> [WHAT TO DO] For the entries below, the result should be an exact transcription of the lines from the one with "Disproof used: the" up to and including the one with "produces the Wave0", and only those.

Stored data
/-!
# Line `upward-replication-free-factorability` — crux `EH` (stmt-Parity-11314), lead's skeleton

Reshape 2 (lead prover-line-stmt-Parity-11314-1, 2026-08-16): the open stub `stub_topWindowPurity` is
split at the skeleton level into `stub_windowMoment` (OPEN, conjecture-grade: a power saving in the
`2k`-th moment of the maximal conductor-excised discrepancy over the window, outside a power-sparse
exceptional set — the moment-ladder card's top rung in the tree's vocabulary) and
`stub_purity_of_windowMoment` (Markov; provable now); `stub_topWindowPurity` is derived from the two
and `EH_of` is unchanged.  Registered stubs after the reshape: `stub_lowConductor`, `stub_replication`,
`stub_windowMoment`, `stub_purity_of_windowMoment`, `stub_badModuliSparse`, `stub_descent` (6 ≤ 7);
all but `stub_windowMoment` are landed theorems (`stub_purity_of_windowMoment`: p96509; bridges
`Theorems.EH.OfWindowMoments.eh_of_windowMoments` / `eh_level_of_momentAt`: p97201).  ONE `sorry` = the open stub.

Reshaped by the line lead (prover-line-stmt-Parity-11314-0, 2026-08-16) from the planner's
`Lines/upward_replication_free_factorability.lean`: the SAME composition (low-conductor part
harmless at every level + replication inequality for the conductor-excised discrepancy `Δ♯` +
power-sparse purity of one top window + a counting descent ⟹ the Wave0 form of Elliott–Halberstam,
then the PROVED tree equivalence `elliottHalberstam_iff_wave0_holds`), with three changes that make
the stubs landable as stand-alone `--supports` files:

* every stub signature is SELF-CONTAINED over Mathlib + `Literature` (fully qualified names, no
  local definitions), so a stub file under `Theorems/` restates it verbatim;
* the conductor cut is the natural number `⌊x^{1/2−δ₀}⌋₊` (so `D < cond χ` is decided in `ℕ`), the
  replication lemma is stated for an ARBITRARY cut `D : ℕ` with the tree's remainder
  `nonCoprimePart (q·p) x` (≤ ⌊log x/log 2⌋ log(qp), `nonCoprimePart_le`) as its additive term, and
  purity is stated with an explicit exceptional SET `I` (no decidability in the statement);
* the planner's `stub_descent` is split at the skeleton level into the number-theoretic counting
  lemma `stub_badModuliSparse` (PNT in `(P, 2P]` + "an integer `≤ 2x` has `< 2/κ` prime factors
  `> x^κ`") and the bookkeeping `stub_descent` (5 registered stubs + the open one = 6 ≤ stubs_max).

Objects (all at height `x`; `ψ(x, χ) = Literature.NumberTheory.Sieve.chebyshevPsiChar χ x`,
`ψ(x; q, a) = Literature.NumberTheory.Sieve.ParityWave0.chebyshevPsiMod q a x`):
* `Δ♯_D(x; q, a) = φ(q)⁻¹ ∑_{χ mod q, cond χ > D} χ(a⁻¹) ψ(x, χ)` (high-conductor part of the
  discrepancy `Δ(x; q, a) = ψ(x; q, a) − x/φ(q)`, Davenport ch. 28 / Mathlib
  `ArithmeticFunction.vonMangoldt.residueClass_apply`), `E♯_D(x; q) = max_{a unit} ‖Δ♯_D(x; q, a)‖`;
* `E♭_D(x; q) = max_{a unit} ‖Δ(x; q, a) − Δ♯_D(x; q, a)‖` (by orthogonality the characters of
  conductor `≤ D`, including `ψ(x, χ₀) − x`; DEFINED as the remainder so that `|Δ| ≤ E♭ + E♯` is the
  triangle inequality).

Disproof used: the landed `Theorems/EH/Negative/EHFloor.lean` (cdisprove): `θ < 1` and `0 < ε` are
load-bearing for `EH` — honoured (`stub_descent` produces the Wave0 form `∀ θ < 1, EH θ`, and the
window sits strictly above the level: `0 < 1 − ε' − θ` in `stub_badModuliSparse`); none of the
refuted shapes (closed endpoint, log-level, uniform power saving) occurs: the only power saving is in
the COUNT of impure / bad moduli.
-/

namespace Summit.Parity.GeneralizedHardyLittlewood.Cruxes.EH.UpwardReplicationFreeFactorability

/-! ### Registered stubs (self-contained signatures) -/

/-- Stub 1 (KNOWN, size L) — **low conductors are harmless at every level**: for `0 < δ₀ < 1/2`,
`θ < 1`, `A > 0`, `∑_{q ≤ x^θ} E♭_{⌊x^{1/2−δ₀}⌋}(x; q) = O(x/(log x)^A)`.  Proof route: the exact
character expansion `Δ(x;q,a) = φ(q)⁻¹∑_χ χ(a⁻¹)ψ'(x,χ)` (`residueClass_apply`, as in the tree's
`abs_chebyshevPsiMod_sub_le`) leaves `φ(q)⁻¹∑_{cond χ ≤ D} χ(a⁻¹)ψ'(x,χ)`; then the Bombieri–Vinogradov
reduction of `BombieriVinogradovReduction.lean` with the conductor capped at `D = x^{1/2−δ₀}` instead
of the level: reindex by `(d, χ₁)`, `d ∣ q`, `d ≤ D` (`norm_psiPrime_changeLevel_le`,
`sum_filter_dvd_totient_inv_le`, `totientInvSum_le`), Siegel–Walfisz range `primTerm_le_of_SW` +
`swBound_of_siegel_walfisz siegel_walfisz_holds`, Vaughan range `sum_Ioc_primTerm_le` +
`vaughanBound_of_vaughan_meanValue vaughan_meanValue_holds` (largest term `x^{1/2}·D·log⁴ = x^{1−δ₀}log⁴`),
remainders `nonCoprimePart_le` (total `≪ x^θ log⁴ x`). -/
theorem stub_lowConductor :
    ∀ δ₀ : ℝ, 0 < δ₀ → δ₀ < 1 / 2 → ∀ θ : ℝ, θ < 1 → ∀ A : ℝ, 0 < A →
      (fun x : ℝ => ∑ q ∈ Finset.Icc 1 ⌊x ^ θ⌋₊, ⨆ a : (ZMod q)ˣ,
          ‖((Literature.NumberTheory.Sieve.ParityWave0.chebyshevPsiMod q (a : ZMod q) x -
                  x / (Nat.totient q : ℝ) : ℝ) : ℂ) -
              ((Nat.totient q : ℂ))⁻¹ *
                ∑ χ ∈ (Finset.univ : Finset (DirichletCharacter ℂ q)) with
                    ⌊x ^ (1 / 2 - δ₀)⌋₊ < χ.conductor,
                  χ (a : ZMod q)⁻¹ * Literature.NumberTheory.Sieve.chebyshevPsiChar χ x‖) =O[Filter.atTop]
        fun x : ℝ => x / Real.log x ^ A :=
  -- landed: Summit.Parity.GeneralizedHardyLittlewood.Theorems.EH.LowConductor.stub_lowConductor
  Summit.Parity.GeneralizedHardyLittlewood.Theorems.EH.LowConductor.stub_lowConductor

...

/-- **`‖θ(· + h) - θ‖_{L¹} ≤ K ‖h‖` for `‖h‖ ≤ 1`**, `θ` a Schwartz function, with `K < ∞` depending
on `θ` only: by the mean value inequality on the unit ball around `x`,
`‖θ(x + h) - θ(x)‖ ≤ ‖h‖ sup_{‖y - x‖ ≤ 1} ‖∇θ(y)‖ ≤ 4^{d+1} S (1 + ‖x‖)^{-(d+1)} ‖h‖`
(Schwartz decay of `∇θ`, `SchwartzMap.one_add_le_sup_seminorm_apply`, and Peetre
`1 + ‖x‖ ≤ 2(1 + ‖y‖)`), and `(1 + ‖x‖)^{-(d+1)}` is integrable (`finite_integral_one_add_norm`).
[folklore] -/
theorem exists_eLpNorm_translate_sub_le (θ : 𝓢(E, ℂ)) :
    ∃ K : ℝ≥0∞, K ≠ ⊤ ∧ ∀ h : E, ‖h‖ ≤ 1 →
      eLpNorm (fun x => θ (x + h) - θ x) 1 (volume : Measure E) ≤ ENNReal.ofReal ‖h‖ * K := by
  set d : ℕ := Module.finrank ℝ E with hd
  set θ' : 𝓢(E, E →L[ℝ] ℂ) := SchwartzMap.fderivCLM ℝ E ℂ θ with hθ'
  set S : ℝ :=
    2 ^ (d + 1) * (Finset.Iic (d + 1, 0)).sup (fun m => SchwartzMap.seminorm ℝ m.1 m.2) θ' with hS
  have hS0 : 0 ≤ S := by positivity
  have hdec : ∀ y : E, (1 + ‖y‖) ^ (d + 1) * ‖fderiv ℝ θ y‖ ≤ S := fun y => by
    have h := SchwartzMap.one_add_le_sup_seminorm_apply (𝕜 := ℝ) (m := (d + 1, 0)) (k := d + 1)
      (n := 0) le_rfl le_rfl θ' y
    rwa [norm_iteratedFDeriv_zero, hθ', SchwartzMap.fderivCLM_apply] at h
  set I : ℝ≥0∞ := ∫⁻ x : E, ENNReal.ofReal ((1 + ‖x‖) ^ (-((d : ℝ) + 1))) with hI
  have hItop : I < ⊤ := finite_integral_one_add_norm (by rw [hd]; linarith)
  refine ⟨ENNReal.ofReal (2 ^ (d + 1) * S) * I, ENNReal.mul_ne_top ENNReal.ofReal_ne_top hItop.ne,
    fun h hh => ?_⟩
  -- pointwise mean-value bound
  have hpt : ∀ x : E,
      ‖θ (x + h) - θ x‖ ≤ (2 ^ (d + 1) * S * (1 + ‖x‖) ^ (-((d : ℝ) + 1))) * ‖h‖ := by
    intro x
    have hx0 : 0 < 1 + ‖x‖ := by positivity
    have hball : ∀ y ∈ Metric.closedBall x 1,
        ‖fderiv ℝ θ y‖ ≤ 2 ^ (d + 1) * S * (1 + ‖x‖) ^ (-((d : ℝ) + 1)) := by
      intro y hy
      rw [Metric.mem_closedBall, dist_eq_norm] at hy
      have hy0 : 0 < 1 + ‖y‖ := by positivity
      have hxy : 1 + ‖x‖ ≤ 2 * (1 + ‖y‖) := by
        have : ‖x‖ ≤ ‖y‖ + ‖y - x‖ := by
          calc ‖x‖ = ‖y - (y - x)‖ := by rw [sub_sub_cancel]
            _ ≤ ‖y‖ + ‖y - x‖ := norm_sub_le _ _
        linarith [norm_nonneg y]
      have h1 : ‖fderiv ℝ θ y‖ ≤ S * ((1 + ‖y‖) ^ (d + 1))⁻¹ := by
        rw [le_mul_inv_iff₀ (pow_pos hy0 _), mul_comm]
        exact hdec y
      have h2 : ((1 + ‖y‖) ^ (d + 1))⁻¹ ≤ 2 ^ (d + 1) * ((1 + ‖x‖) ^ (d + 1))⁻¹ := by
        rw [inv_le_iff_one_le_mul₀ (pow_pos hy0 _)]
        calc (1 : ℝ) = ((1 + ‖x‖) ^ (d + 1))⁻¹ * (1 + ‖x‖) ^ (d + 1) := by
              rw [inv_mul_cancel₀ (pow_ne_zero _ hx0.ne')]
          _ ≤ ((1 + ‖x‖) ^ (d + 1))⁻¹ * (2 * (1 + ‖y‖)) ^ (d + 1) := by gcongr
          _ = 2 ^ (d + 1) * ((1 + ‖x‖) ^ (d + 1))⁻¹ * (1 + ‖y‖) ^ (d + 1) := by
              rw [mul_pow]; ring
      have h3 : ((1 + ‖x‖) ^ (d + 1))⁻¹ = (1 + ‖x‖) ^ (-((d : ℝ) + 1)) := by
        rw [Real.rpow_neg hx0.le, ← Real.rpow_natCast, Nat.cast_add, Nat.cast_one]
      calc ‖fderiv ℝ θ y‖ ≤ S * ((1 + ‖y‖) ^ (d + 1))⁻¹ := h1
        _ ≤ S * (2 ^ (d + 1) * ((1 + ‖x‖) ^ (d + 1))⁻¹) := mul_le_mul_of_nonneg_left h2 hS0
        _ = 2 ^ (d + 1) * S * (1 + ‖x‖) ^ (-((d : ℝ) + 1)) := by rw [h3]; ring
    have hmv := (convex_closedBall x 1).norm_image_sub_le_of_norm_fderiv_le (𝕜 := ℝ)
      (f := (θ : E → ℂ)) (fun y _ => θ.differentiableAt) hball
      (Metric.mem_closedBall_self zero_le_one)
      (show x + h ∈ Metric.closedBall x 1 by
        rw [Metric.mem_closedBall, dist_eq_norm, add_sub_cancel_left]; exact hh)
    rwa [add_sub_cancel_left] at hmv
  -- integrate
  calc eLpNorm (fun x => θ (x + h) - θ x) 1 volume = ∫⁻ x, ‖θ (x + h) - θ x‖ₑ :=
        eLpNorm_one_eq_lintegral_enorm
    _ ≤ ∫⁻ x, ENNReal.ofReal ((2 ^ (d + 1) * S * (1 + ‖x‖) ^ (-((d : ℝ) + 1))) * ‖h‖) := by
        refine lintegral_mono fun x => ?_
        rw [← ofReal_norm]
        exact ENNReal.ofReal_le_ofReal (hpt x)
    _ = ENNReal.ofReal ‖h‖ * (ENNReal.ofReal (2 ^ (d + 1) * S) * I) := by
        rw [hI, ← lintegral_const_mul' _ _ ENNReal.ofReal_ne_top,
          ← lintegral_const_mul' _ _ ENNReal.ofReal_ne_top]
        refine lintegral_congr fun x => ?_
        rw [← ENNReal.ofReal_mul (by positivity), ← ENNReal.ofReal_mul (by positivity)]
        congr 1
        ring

---

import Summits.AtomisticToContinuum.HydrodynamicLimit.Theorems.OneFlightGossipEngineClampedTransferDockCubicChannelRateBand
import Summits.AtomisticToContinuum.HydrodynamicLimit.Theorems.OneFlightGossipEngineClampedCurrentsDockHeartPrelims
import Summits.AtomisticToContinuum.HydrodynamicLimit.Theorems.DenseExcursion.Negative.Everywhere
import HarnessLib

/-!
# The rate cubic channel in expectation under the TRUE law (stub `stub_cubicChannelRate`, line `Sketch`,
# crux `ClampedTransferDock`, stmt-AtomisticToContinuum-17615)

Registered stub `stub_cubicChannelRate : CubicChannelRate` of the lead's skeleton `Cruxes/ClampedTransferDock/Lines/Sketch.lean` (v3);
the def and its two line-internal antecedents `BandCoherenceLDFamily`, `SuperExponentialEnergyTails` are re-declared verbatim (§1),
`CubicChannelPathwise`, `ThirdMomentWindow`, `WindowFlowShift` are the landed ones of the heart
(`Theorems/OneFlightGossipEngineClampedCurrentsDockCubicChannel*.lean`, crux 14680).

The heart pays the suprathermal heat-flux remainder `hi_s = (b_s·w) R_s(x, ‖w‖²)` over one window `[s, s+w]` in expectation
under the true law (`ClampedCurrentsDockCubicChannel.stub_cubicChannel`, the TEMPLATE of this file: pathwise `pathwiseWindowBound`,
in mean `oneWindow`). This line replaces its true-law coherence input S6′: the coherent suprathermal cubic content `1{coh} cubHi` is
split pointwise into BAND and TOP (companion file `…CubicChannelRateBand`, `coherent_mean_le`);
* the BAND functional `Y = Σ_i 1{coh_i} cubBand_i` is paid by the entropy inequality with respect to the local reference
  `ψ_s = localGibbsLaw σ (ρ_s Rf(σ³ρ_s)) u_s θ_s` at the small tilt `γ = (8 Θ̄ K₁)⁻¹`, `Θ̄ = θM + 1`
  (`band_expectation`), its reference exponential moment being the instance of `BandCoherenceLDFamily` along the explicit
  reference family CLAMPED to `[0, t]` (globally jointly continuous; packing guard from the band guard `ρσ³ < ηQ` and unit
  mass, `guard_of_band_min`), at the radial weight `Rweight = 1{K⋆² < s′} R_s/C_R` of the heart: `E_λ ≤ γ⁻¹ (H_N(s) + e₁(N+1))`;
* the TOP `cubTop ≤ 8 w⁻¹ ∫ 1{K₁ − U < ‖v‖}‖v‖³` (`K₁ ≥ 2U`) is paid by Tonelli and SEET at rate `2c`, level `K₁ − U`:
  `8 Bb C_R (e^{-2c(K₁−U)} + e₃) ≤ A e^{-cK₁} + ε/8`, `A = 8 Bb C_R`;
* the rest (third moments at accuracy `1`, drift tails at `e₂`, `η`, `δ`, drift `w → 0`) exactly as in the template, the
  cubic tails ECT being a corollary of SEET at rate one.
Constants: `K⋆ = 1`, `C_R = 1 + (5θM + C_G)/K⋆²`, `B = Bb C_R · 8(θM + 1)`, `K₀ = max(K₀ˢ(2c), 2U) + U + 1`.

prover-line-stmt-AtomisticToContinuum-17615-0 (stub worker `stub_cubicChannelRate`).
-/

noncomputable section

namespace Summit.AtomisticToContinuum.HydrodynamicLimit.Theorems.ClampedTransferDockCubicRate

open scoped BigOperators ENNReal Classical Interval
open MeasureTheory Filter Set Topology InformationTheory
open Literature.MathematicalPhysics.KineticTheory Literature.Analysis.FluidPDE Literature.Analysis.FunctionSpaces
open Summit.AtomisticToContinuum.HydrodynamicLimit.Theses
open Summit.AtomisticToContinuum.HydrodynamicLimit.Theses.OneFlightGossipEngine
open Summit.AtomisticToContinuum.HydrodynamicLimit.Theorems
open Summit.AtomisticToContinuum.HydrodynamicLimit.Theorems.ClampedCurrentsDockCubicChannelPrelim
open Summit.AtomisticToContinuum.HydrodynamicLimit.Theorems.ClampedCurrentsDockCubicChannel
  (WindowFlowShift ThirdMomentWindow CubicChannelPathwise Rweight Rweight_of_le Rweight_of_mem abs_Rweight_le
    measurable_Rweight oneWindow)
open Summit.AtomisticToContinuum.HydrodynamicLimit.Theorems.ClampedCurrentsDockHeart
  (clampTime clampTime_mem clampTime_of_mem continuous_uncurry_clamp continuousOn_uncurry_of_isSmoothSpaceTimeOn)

> [YOUR RESPONSE]
Disproof used: the landed `Theorems/EH/Negative/EHFloor.lean` (cdisprove): `θ < 1` and `0 < ε` are
load-bearing for `EH` — honoured (`stub_descent` produces the Wave0 form `∀ θ < 1, EH θ`, and the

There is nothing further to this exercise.